À meia luz – num cenário sombrio que se inspira na tristeza de Antônio – o público é conduzido aos subterrâneos pouco explorados da vida de um esquizoide. Ao centro do palco, que simula um espaço para consultas espirituais, circundado por sofás, uma mesa pequena sustenta aquilo a que o mundo se resume para o personagem: vinho, arma, drogas psicotrópicas e cartas de tarô. Em busca de um sopro de vida e de novos significados para as situações cotidianas, ele mergulha no misticismo e lá encontra respostas para a dor e o sofrimento, até então segredados no inconsciente.

A narrativa da peça questiona as condições que pouco a pouco deram os contornos da doença de Antônio, interpretado pelos seis personagens do elenco. Desde muito cedo, ainda quando criança, ele presenciou de perto o machismo instalado na sociedade, na figura monstruosa do pai – que, além de trair e matar a mãe, sempre o detestou. “Ciranda cirandinha, vamos todos cirandar... Meu pai nunca me deixou dançar essa música”, diz um dos alter-egos de Antônio.

Aquele homem cruel não apenas condenava a criança por chamá-lo de papai (coisa de viado!) como também ameaçou enviá-la para uma casa de loucos nas vezes em que precisou falar sozinha para resolver conflitos com suas várias identidades. A avó de Antônio é outra grande decepção. Uma mistura grotesca de católica com evangélica que frequenta o culto aos sábados e a missa aos domingos, finge ser nobre mas fala mal de todo mundo. “Meu avô morrendo no hospital e essa lazarenta dando baile em casa”, indigna-se.
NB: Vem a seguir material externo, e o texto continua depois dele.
/-! ## §2 The `τ_int` column -/

/-- **THE `τ_int` COLUMN OF AN A-vs-B TABLE WITH THE EMPIRICAL RADIUS.**  In the setting of
`Exactness.abs_tauInt_sub_le_of_logParityOff_of_weightBounds` (`(X, μ)` s-finite; two weight-bounded
flow samplers `imhOp μ w q`, `imhOp μ w q'` at the common target weight `w > 0`, `Z = ∫ w`; ceilings
`w ≤ Cq`, `w ≤ C'q'`; parity `δ` off a measurable `E`; a centred bounded observable `g`, `|g| ≤ B`,
`A = ∫ g² w > 0`), let `xᵢ`, `i ∈ s` (`n = #s ≥ 1`), be independent draws from the model `q`,
`Π̂ = Σ_{i∈s} 1_E(xᵢ)·w(xᵢ)/(Z q(xᵢ))` their importance-weighted failure sum and, for `a ≥ 0`,
`R̂ = Π̂/n + √(2(C/Z)a·Π̂/n) + 2(C/Z)a`.  Then
`P( (e^{δ} − 1)(min(τ,τ') + ½) + e^{−δ}·4(B·max(C,C')/Z)²·(Z·R̂)/A < |τ − τ'| ) ≤ e^{−na}`.
[ours] -/
theorem tauInt_parityLeg_selfRadius_confidence [SFinite μ] {w q q' : X → ℝ} (hw0 : ∀ y, 0 < w y)
    (hwm : Measurable w) (hwi : Integrable w μ) (hq0 : ∀ y, 0 < q y) (hqm : Measurable q)
    (hqi : Integrable q μ) (hq1 : ∫ z, q z ∂μ = 1) (hq0' : ∀ y, 0 < q' y) (hqm' : Measurable q')
    (hqi' : Integrable q' μ) (hq1' : ∫ z, q' z ∂μ = 1) {C C' : ℝ} (hC : ∀ y, w y ≤ C * q y)
    (hC' : ∀ y, w y ≤ C' * q' y) {E : Set X} (hE : MeasurableSet E) {δ : ℝ}
    (hlog : ∀ y, y ∉ E → |Real.log (q y) - Real.log (q' y)| ≤ δ) {g : X → ℝ} (hgm : Measurable g)
    {B : ℝ} (hgb : ∀ y, |g y| ≤ B) (hg0 : ∫ y, g y * w y ∂μ = 0) (hA : 0 < ∫ y, g y ^ 2 * w y ∂μ)
    {x : ι → Ω → X} (hind : iIndepFun x P) (hxm : ∀ i, Measurable (x i))
    (hlaw : ∀ i, Measure.map (x i) P = μ.withDensity fun y => ENNReal.ofReal (q y))
    (s : Finset ι) (hs : 0 < s.card) {a : ℝ} (ha : 0 ≤ a) :
    P.real {ω | (Real.exp δ - 1)
          * (min (tauInt (fun k => (∫ y, g y * ((imhOp μ w q)^[k] g) y * w y ∂μ)
                / ∫ y, g y ^ 2 * w y ∂μ))
              (tauInt (fun k => (∫ y, g y * ((imhOp μ w q')^[k] g) y * w y ∂μ)
                / ∫ y, g y ^ 2 * w y ∂μ)) + 1 / 2)
          + Real.exp (-δ) * (4 * (B * (max C C' / ∫ z, w z ∂μ)) ^ 2
              * ((∫ z, w z ∂μ)
                * (((∑ i ∈ s, E.indicator (fun y => w y / ((∫ z, w z ∂μ) * q y)) (x i ω)) / s.card
                  + Real.sqrt (2 * (C / (∫ z, w z ∂μ) * a)
                      * ((∑ i ∈ s, E.indicator (fun y => w y / ((∫ z, w z ∂μ) * q y)) (x i ω))
                        / s.card))
                  + 2 * (C / (∫ z, w z ∂μ) * a))))) / ∫ y, g y ^ 2 * w y ∂μ
        < |tauInt (fun k => (∫ y, g y * ((imhOp μ w q)^[k] g) y * w y ∂μ) / ∫ y, g y ^ 2 * w y ∂μ)
            - tauInt (fun k => (∫ y, g y * ((imhOp μ w q')^[k] g) y * w y ∂μ)
                / ∫ y, g y ^ 2 * w y ∂μ)|}
      ≤ Real.exp (-(s.card * a)) := by
  obtain ⟨hZ, hCpos, -, -⟩ := rate_bounds hw0 hwi hq0 hqi hq1 hC
  have hlawτ := abs_tauInt_sub_le_of_logParityOff_of_weightBounds hw0 hwm hwi hq0 hqm hqi hq1 hq0'
    hqm' hqi' hq1' hC hC' hE hlog hgm hgb hg0 hA
  have hleg := targetMass_le_weightedFreq_selfRadius_confidence hind hxm hq0 hqm hlaw
    (fun y => (hw0 y).le) hwm hZ hCpos hC hE ha s hs
  set Z : ℝ := ∫ z, w z ∂μ with hZdef
  set A : ℝ := ∫ y, g y ^ 2 * w y ∂μ with hAdef
  set τ : ℝ := tauInt (fun k => (∫ y, g y * ((imhOp μ w q)^[k] g) y * w y ∂μ) / A)
  set τ' : ℝ := tauInt (fun k => (∫ y, g y * ((imhOp μ w q')^[k] g) y * w y ∂μ) / A)
  set Rw : Ω → ℝ := fun ω =>
      (∑ i ∈ s, E.indicator (fun y => w y / (Z * q y)) (x i ω)) / s.card
      + Real.sqrt (2 * (C / Z * a)
          * ((∑ i ∈ s, E.indicator (fun y => w y / (Z * q y)) (x i ω)) / s.card))
      + 2 * (C / Z * a) with hRw
  have hsub : {ω | (Real.exp δ - 1) * (min τ τ' + 1 / 2)
          + Real.exp (-δ) * (4 * (B * (max C C' / Z)) ^ 2 * (Z * Rw ω)) / A < |τ - τ'|}
      ⊆ {ω | Rw ω ≤ (∫ y in E, w y ∂μ) / Z} := by
    intro ω hω
    simp only [mem_setOf_eq] at hω ⊢
    by_contra hcon
    have hmass : ∫ y in E, w y ∂μ < Z * Rw ω := by
      have := not_le.mp hcon
      rwa [div_lt_iff₀ hZ, mul_comm] at this
    -- the coefficient of the target mass in the deterministic law is nonnegative
    have hmono : Real.exp (-δ) * (4 * (B * (max C C' / Z)) ^ 2 * ∫ y in E, w y ∂μ) / A
        ≤ Real.exp (-δ) * (4 * (B * (max C C' / Z)) ^ 2 * (Z * Rw ω)) / A :=
      div_le_div_of_nonneg_right (mul_le_mul_of_nonneg_left
        (mul_le_mul_of_nonneg_left hmass.le (by positivity)) (Real.exp_pos _).le) hA.le
    linarith
  exact (measureReal_mono hsub).trans hleg

/-! ## §3 The ESS column -/

/-- A weight ceiling `p ≤ W q` over a NORMALISED `p ≥ 0` (with `q > 0`) forces `W > 0`: otherwise
`p ≤ 0`, `p = 0`, `∫ p = 0 ≠ 1`. [folklore] -/
theorem weightLevel_pos {p q : X → ℝ} (hp0 : ∀ y, 0 ≤ p y) (hp1 : ∫ y, p y ∂μ = 1)
    (hq0 : ∀ y, 0 < q y) {W : ℝ} (hW : ∀ y, p y ≤ W * q y) : 0 < W := by
  by_contra hW0
  have hW0 := not_lt.mp hW0
  have hp : ∀ y, p y = 0 := fun y =>
    le_antisymm ((hW y).trans (mul_nonpos_of_nonpos_of_nonneg hW0 (hq0 y).le)) (hp0 y)
  have : ∫ y, p y ∂μ = 0 := by simp [hp]
  rw [this] at hp1
  exact zero_ne_one hp1

/-- **THE ESS COLUMN OF AN A-vs-B TABLE WITH EMPIRICAL RADII.**  `p ≥ 0` a normalised target
density; `q, q' > 0` normalised model densities with weight ceilings `p ≤ Wq`, `p ≤ W'q'`; parity
`|log q − log q'| ≤ δ` off a measurable `E`, `δ ≥ 0`; `ESS = (∫ p²/q)⁻¹`, `ESS' = (∫ p²/q')⁻¹`.
LEGS: independent draws `xᵢ` (`i ∈ s`, `n = #s ≥ 1`) from `q` with squared-weight failure sum
`Σ̂ = Σ 1_E(xᵢ)(p/q)²(xᵢ)` and `R̂ = Σ̂/n + √(2W²a·Σ̂/n) + 2W²a`; independent draws `x'ⱼ`
(`j ∈ s'`, `n' ≥ 1`) from `q'` with `R̂'` likewise (`W'`, `a'`); nothing assumed between the legs;
`a, a' ≥ 0`.  Then `P( (e^{δ} − 1) + R̂ + R̂' < |ESS − ESS'| ) ≤ e^{−na} + e^{−n'a'}`. [ours] -/
theorem ess_parityLeg_selfRadius_confidence {p q q' : X → ℝ} (hp0 : ∀ y, 0 ≤ p y)
    (hpm : Measurable p) (hpi : Integrable p μ) (hp1 : ∫ y, p y ∂μ = 1) (hq0 : ∀ y, 0 < q y)
    (hqm : Measurable q) (hqi : Integrable q μ) (hq1 : ∫ y, q y ∂μ = 1) (hq0' : ∀ y, 0 < q' y)
    (hqm' : Measurable q') (hqi' : Integrable q' μ) (hq1' : ∫ y, q' y ∂μ = 1) {W W' : ℝ}
    (hW : ∀ y, p y ≤ W * q y) (hW' : ∀ y, p y ≤ W' * q' y) {E : Set X} (hE : MeasurableSet E)
    {δ : ℝ} (hδ : 0 ≤ δ) (hlog : ∀ y, y ∉ E → |Real.log (q y) - Real.log (q' y)| ≤ δ)
    {x : ι → Ω → X} (hind : iIndepFun x P) (hxm : ∀ i, Measurable (x i))
    (hlaw : ∀ i, Measure.map (x i) P = μ.withDensity fun y => ENNReal.ofReal (q y))
    {ι' : Type*} {x' : ι' → Ω → X} (hind' : iIndepFun x' P) (hxm' : ∀ j, Measurable (x' j))
    (hlaw' : ∀ j, Measure.map (x' j) P = μ.withDensity fun y => ENNReal.ofReal (q' y))
    (s : Finset ι) (s' : Finset ι') (hs : 0 < s.card) (hs' : 0 < s'.card) {a a' : ℝ}
    (ha : 0 ≤ a) (ha' : 0 ≤ a') :
    P.real {ω | (Real.exp δ - 1)
          + ((∑ i ∈ s, E.indicator (fun y => (p y / q y) ^ 2) (x i ω)) / s.card
              + Real.sqrt (2 * (W ^ 2 * a)
                  * ((∑ i ∈ s, E.indicator (fun y => (p y / q y) ^ 2) (x i ω)) / s.card))
              + 2 * (W ^ 2 * a))
          + ((∑ j ∈ s', E.indicator (fun y => (p y / q' y) ^ 2) (x' j ω)) / s'.card
              + Real.sqrt (2 * (W' ^ 2 * a')
                  * ((∑ j ∈ s', E.indicator (fun y => (p y / q' y) ^ 2) (x' j ω)) / s'.card))
              + 2 * (W' ^ 2 * a'))
        < |(∫ y, p y ^ 2 / q y ∂μ)⁻¹ - (∫ y, p y ^ 2 / q' y ∂μ)⁻¹|}
      ≤ Real.exp (-(s.card * a)) + Real.exp (-(s'.card * a')) := by
  have hI := integrable_sq_div_of_weightBound hp0 hpm hpi hq0 hqm hW
  have hI' := integrable_sq_div_of_weightBound hp0 hpm hpi hq0' hqm' hW'
  have hlawE := TargetSideParityESS.abs_inv_integral_sq_div_sub_le_of_logParityOff hpi hp1 hq0 hqi
    hq1 hq0' hqi' hq1' hI hI' hE hδ hlog
  have hM1' : 1 ≤ ∫ y, p y ^ 2 / q' y ∂μ :=
    TargetSideParityESS.one_le_integral_sq_div hpi hp1 hq0' hqi' hq1' hI'
  have hinv1' : (∫ y, p y ^ 2 / q' y ∂μ)⁻¹ ≤ 1 := inv_le_one_of_one_le₀ hM1'
  have hexp : 0 ≤ Real.exp δ - 1 := by linarith [Real.add_one_le_exp δ]
  have hWpos : 0 < W := weightLevel_pos hp0 hp1 hq0 hW
  have hWpos' : 0 < W' := weightLevel_pos hp0 hp1 hq0' hW'
  have hA := sqWeightMass_le_weightedFreq_selfRadius_confidence hind hxm hq0 hqm hlaw hp0 hpm hWpos
    hW hE ha s hs
  have hA' := sqWeightMass_le_weightedFreq_selfRadius_confidence hind' hxm' hq0' hqm' hlaw' hp0 hpm
    hWpos' hW' hE ha' s' hs'
  set R : Ω → ℝ := fun ω => (∑ i ∈ s, E.indicator (fun y => (p y / q y) ^ 2) (x i ω)) / s.card
      + Real.sqrt (2 * (W ^ 2 * a)
          * ((∑ i ∈ s, E.indicator (fun y => (p y / q y) ^ 2) (x i ω)) / s.card))
      + 2 * (W ^ 2 * a) with hR
  set R' : Ω → ℝ := fun ω => (∑ j ∈ s', E.indicator (fun y => (p y / q' y) ^ 2) (x' j ω)) / s'.card
      + Real.sqrt (2 * (W' ^ 2 * a')
          * ((∑ j ∈ s', E.indicator (fun y => (p y / q' y) ^ 2) (x' j ω)) / s'.card))
      + 2 * (W' ^ 2 * a') with hR'
  have hsub : {ω | (Real.exp δ - 1) + R ω + R' ω
        < |(∫ y, p y ^ 2 / q y ∂μ)⁻¹ - (∫ y, p y ^ 2 / q' y ∂μ)⁻¹|}
      ⊆ {ω | R ω ≤ ∫ y in E, p y ^ 2 / q y ∂μ} ∪ {ω | R' ω ≤ ∫ y in E, p y ^ 2 / q' y ∂μ} := by
    intro ω hω
    simp only [mem_setOf_eq, mem_union] at hω ⊢
    by_contra hcon
    obtain ⟨h1, h2⟩ := not_or.mp hcon
    have h1 := not_le.mp h1
    have h2 := not_le.mp h2
    have h3 : (Real.exp δ - 1) * (∫ y, p y ^ 2 / q' y ∂μ)⁻¹ ≤ Real.exp δ - 1 := by
      have := mul_le_mul_of_nonneg_left hinv1' hexp
      linarith
    linarith
  calc P.real {ω | (Real.exp δ - 1) + R ω + R' ω
          < |(∫ y, p y ^ 2 / q y ∂μ)⁻¹ - (∫ y, p y ^ 2 / q' y ∂μ)⁻¹|}
      ≤ P.real ({ω | R ω ≤ ∫ y in E, p y ^ 2 / q y ∂μ}
          ∪ {ω | R' ω ≤ ∫ y in E, p y ^ 2 / q' y ∂μ}) := measureReal_mono hsub
    _ ≤ P.real {ω | R ω ≤ ∫ y in E, p y ^ 2 / q y ∂μ}
          + P.real {ω | R' ω ≤ ∫ y in E, p y ^ 2 / q' y ∂μ} := measureReal_union_le _ _
    _ ≤ Real.exp (-(s.card * a)) + Real.exp (-(s'.card * a')) := add_le_add hA hA'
Palavrões, quase nudez e carícias entre homens são algumas das estratégias utilizadas no enredo para criticar a hipocrisia e o preconceito na sociedade. O público, que reagiu a isso de diferentes maneiras, teve a oportunidade de estabelecer contato com temáticas relevantes, como a homofobia, a violência contra as mulheres e o preconceito contra os transtornos mentais. Para o engenheiro agrônomo Marcos Maciel, não apenas a cenografia e o jogo de luzes destacam-se, mas também a construção da narrativa.

“O texto traz várias referências importantes, que possibilitam reflexões críticas”, analisa. Segundo ele, todos os atores tiveram excelente desempenho, “especialmente as meninas”, que aparecem mais na encenação. Marcos acredita que o desafio maior para o elenco é interpretar, todos eles, os mesmos personagens. Para dar o tom de “confusão” que caracteriza a mente de Antônio, os atores revezam-se nas interpretações, o que exige atenção por parte do público.

De acordo com o dramaturgo João Baah, diretor de “A ocultista do sofá”, boa parte do texto da peça – especialmente os trechos inspirados em grandes filósofos, como Voltaire – flerta com a temática do amor. “Toda a encenação é construída para representar as decepções amorosas de Antônio”, diz.

Em uma vida em que nada dá certo, ele revela a espera ansiosa pelo “fim” ao reconhecer que abandonou a si mesmo, para ter a solidão que ele próprio escolheu. Ao mesmo tempo, a angústia faz renascer esperança e estimula a busca por liberdade: “Queria viajar o mundo, ser forasteiro de mim mesmo”.